– Она действительно кажется счастливой там, на острове?
– У нее там есть друзья. И иллюзия свободы.
Не поворачивая головы, он процедил:
– А это ухудшение, о котором вы говорите, оно прогрессирует?
– Судя по всему.
– Если я буду оплачивать дополнительное лечение, скажем... ну, еще месяцев шесть, к концу этого периода она...
– Пусть будет восемнадцать месяцев.
– Согласен на год. Но не больше.
– Я так и передам мистеру Берли.
Он глянул на часы.
– Элейн нервничает, если я оставляю ее там одну слишком долго. Гм... спасибо за информацию. До свидания. – Он вышел, не взглянув ни на кого из нас.
Когда мы спускались в лифте, Дэна посмотрела на меня и медленно покачала головой:
– Ну вы и штучка. Я просто не ожидала. У вас ни стыда ни совести. Вы просто мерзавец, Трев. Он же решил, будто вы намереваетесь поделить дополнительную сумму с мистером Берли и предъявить иск от имени Нэнси, если не заплатить. А как вы держались – воплощение альтруизма и любезности! Ну и ну!
– Он верит только в корысть и мошенничество.
– После общения с такими людьми хочется помыться. Лучше бы его не оставляли наедине с его дорогим папочкой – сыночку явно невтерпеж.
Прежде чем завести мотор, я повернулся к Дэне и сказал:
– Итак, подведем итоги.
Помолчав, она сказала:
– Нам удалось узнать, что фотографии не были заказаны Алексом, что человек, сделавший или распорядившийся их сделать, говорит с простонародным британским акцентом и что Макгрудер знал о фотографиях. Так... что же еще? Дайте подумать. Ах да, брак Макгрудеров признан фиктивным. Я что-то упустила?

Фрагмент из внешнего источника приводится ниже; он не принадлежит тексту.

/-! ### The registered stub -/

/-- S3c · PROFILE ASSEMBLY (registered stub of the line `photon-rocket-modulation`, crux
`EIHFluxBalance.ModulatedKerrHandoff`; bookkeeping). For `N` holes with clocks `Ucᵢ`,
instantaneous Kerr–Schild radii `ρᵢ`, core radii `rinᵢ` and the pinned late region
`U = {x⁰ > τ₀} ∖ ⋃ᵢ {ρᵢ ≤ rinᵢ}`: IF every hole satisfies the four one-hole conclusions of
`stub_oneHoleMatching` (instantaneous summand smooth off its core; retarded summand eventually
smooth off its core; unweighted and `(1 + dᵢ^{7/4})`-weighted `C^{≤3}` decay of the one-hole
difference), THEN the `N`-hole profiles `G_inst = η + Σᵢ(instᵢ − η)`, `G_ret = η + Σᵢ(retᵢ − η)`
satisfy: `G_inst` is `C^∞` at every point of `U`; `G_ret` is `C^∞` at every point of `U` with
`x⁰ > T`; the unweighted `U`-slab sup and the `(1 + (minᵢ dᵢ)^{7/4})`-weighted cone-slab sup of
`‖D^m(G_ret − G_inst)‖`, `m ≤ 3`, tend to `0`. Proof: `profileAssembly_of` specialised to the
boosted Kerr–Schild summands. [folklore] -/
theorem stub_profileAssembly :
    ∀ (N : ℕ) (M a rin : Fin N → ℝ) (Mf : Fin N → ℝ → ℝ) (Λ : Fin N → ℝ → lorentzGroup) (ξ : Fin N → ℝ → E3) (Uc ρ : Fin N → E4 → ℝ) (κ τ₀ : ℝ) (U : Opens E4),
        (U : Set E4) = {x : E4 | τ₀ < x 0 ∧ ∀ i, rin i < ρ i x} →
        (∀ i,
          (∀ x : E4, rin i < ρ i x → ContDiffAt ℝ ((⊤ : ℕ∞) : WithTop ℕ∞) (fun y ↦ boostedKerrBilin (Λ i (y 0)) (E4.ofTimeSpace (y 0) (ξ i (y 0))) (M i) (a i) y - Minkowski.bilin) x) ∧
          (∃ T : ℝ, ∀ x : E4, T < x 0 → rin i < ρ i x → ContDiffAt ℝ ((⊤ : ℕ∞) : WithTop ℕ∞) (fun y ↦ boostedKerrBilin (Λ i (Uc i y)) (E4.ofTimeSpace (Uc i y) (ξ i (Uc i y))) (Mf i (Uc i y)) (a i) y - Minkowski.bilin) x) ∧
          Tendsto (fun t : ℝ ↦ ⨆ x ∈ {x : E4 | x 0 = t ∧ τ₀ < x 0 ∧ rin i < ρ i x}, ⨆ (m : ℕ) (_ : m ≤ 3), ‖iteratedFDeriv ℝ m (fun y ↦ boostedKerrBilin (Λ i (Uc i y)) (E4.ofTimeSpace (Uc i y) (ξ i (Uc i y))) (Mf i (Uc i y)) (a i) y - boostedKerrBilin (Λ i (y 0)) (E4.ofTimeSpace (y 0) (ξ i (y 0))) (M i) (a i) y) x‖ₑ) atTop (𝓝 0) ∧
          Tendsto (fun t : ℝ ↦ ⨆ x ∈ {x : E4 | x 0 = t ∧ E4.spatialNorm x ≤ κ * t ∧ τ₀ < x 0 ∧ rin i < ρ i x}, ⨆ (m : ℕ) (_ : m ≤ 3), ENNReal.ofReal (1 + √(√(‖E4.spatial x - ξ i t‖ ^ 7))) * ‖iteratedFDeriv ℝ m (fun y ↦ boostedKerrBilin (Λ i (Uc i y)) (E4.ofTimeSpace (Uc i y) (ξ i (Uc i y))) (Mf i (Uc i y)) (a i) y - boostedKerrBilin (Λ i (y 0)) (E4.ofTimeSpace (y 0) (ξ i (y 0))) (M i) (a i) y) x‖ₑ) atTop (𝓝 0)) →
          (∀ x : U, ContDiffAt ℝ ((⊤ : ℕ∞) : WithTop ℕ∞) (fun y ↦ Minkowski.bilin + ∑ i, (boostedKerrBilin (Λ i (y 0)) (E4.ofTimeSpace (y 0) (ξ i (y 0))) (M i) (a i) y - Minkowski.bilin)) x.1) ∧
          (∃ T : ℝ, ∀ x : U, T < x.1 0 → ContDiffAt ℝ ((⊤ : ℕ∞) : WithTop ℕ∞) (fun y ↦ Minkowski.bilin + ∑ i, (boostedKerrBilin (Λ i (Uc i y)) (E4.ofTimeSpace (Uc i y) (ξ i (Uc i y))) (Mf i (Uc i y)) (a i) y - Minkowski.bilin)) x.1) ∧
          Tendsto (fun t : ℝ ↦ ⨆ x ∈ {x : U | x.1 0 = t}, ⨆ (m : ℕ) (_ : m ≤ 3), ‖iteratedFDeriv ℝ m (fun y ↦ (Minkowski.bilin + ∑ i, (boostedKerrBilin (Λ i (Uc i y)) (E4.ofTimeSpace (Uc i y) (ξ i (Uc i y))) (Mf i (Uc i y)) (a i) y - Minkowski.bilin)) - (Minkowski.bilin + ∑ i, (boostedKerrBilin (Λ i (y 0)) (E4.ofTimeSpace (y 0) (ξ i (y 0))) (M i) (a i) y - Minkowski.bilin))) x.1‖ₑ) atTop (𝓝 0) ∧
          Tendsto (fun t : ℝ ↦ ⨆ x ∈ {x : U | x.1 0 = t ∧ E4.spatialNorm x.1 ≤ κ * t}, ⨆ (m : ℕ) (_ : m ≤ 3), ENNReal.ofReal (1 + √(√((⨅ i, ‖E4.spatial x.1 - ξ i t‖) ^ 7))) * ‖iteratedFDeriv ℝ m (fun y ↦ (Minkowski.bilin + ∑ i, (boostedKerrBilin (Λ i (Uc i y)) (E4.ofTimeSpace (Uc i y) (ξ i (Uc i y))) (Mf i (Uc i y)) (a i) y - Minkowski.bilin)) - (Minkowski.bilin + ∑ i, (boostedKerrBilin (Λ i (y 0)) (E4.ofTimeSpace (y 0) (ξ i (y 0))) (M i) (a i) y - Minkowski.bilin))) x.1‖ₑ) atTop (𝓝 0) := by
  intro N M a rin Mf Λ ξ Uc ρ κ τ₀ U hU hO
  exact profileAssembly_of
    (fun i y ↦ boostedKerrBilin (Λ i (y 0)) (E4.ofTimeSpace (y 0) (ξ i (y 0))) (M i) (a i) y)
    (fun i y ↦ boostedKerrBilin (Λ i (Uc i y)) (E4.ofTimeSpace (Uc i y) (ξ i (Uc i y)))
      (Mf i (Uc i y)) (a i) y)
    Minkowski.bilin (fun i x ↦ rin i < ρ i x) ξ κ τ₀ U hU (fun i ↦ (hO i).1) (fun i ↦ (hO i).2.1)
    (fun i ↦ (hO i).2.2.1) (fun i ↦ (hO i).2.2.2)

– Нет. Вы как всегда молодец, Дэна.
Итак, мы снова направились в центр города. На мой взгляд, Сан-Франциско – самый унылый город Америки. Хотя те, кто недавно приехал сюда, возможно, с этим не согласятся. Их, вероятно, очаровывают эти улицы, круто поднимающиеся вверх; этот мост над страной красных деревьев, такой загадочный в туманную ночь; эти расположенные по соседству и в то же время такие обособленные кварталы – китайский, испанский, греческий, японский; беззаботные нарядные женщины, а также слава одного из главных культурных центров Америки. Все это, несомненно, производит на новичков впечатление.
Я любил этот город когда-то. Он почему-то представлялся мне необузданной, эксцентричной, но по-своему милой девушкой, любительницей прогулок под дождем, с серыми глазами и копной темных волос – гибкой, веселой, способной смеяться не только над вами и вместе с вами, но порой и над самим собой. Мастерицей рассказывать необычные и милые истории. Девушкой, которую хочется любить безоглядно.
Но не сумев эту любовь оценить, она раздавала себя направо и налево, а теперь вот продается туристам. Она уже давно всего лишь пытается подражать самой себе. Фигура ее расплылась. Все, что она говорит, – механическое повторение заученных наизусть фраз. А цены за разные циничные, бесстыдные услуги она все более завышает...
Может быть, если вы родом из Дейтона, Амарилло, Уилинга, Скрэнтона или Камдена, этот город и покажется вам чудесным, потому что вам просто не с чем сравнивать. У Сан-Франциско была возможность возродиться, стать прежним, но он ее упустил и с тех пор катится под откос. Вот почему он нагоняет такую тоску на всех, кто знавал его в былые времена. Немногие из его прежних поклонников сохранили в себе остатки любви к нему.
Глава 8
Идти по остывшему следу – занятие, сопряженное чаще всего со сплошными разочарованиями. Но на сей раз я бы этого не сказал. Расследование продвигалось весьма неплохо – возможно, потому, что нас было двое, и наши догадки, предчувствия, идеи дополняли друг друга.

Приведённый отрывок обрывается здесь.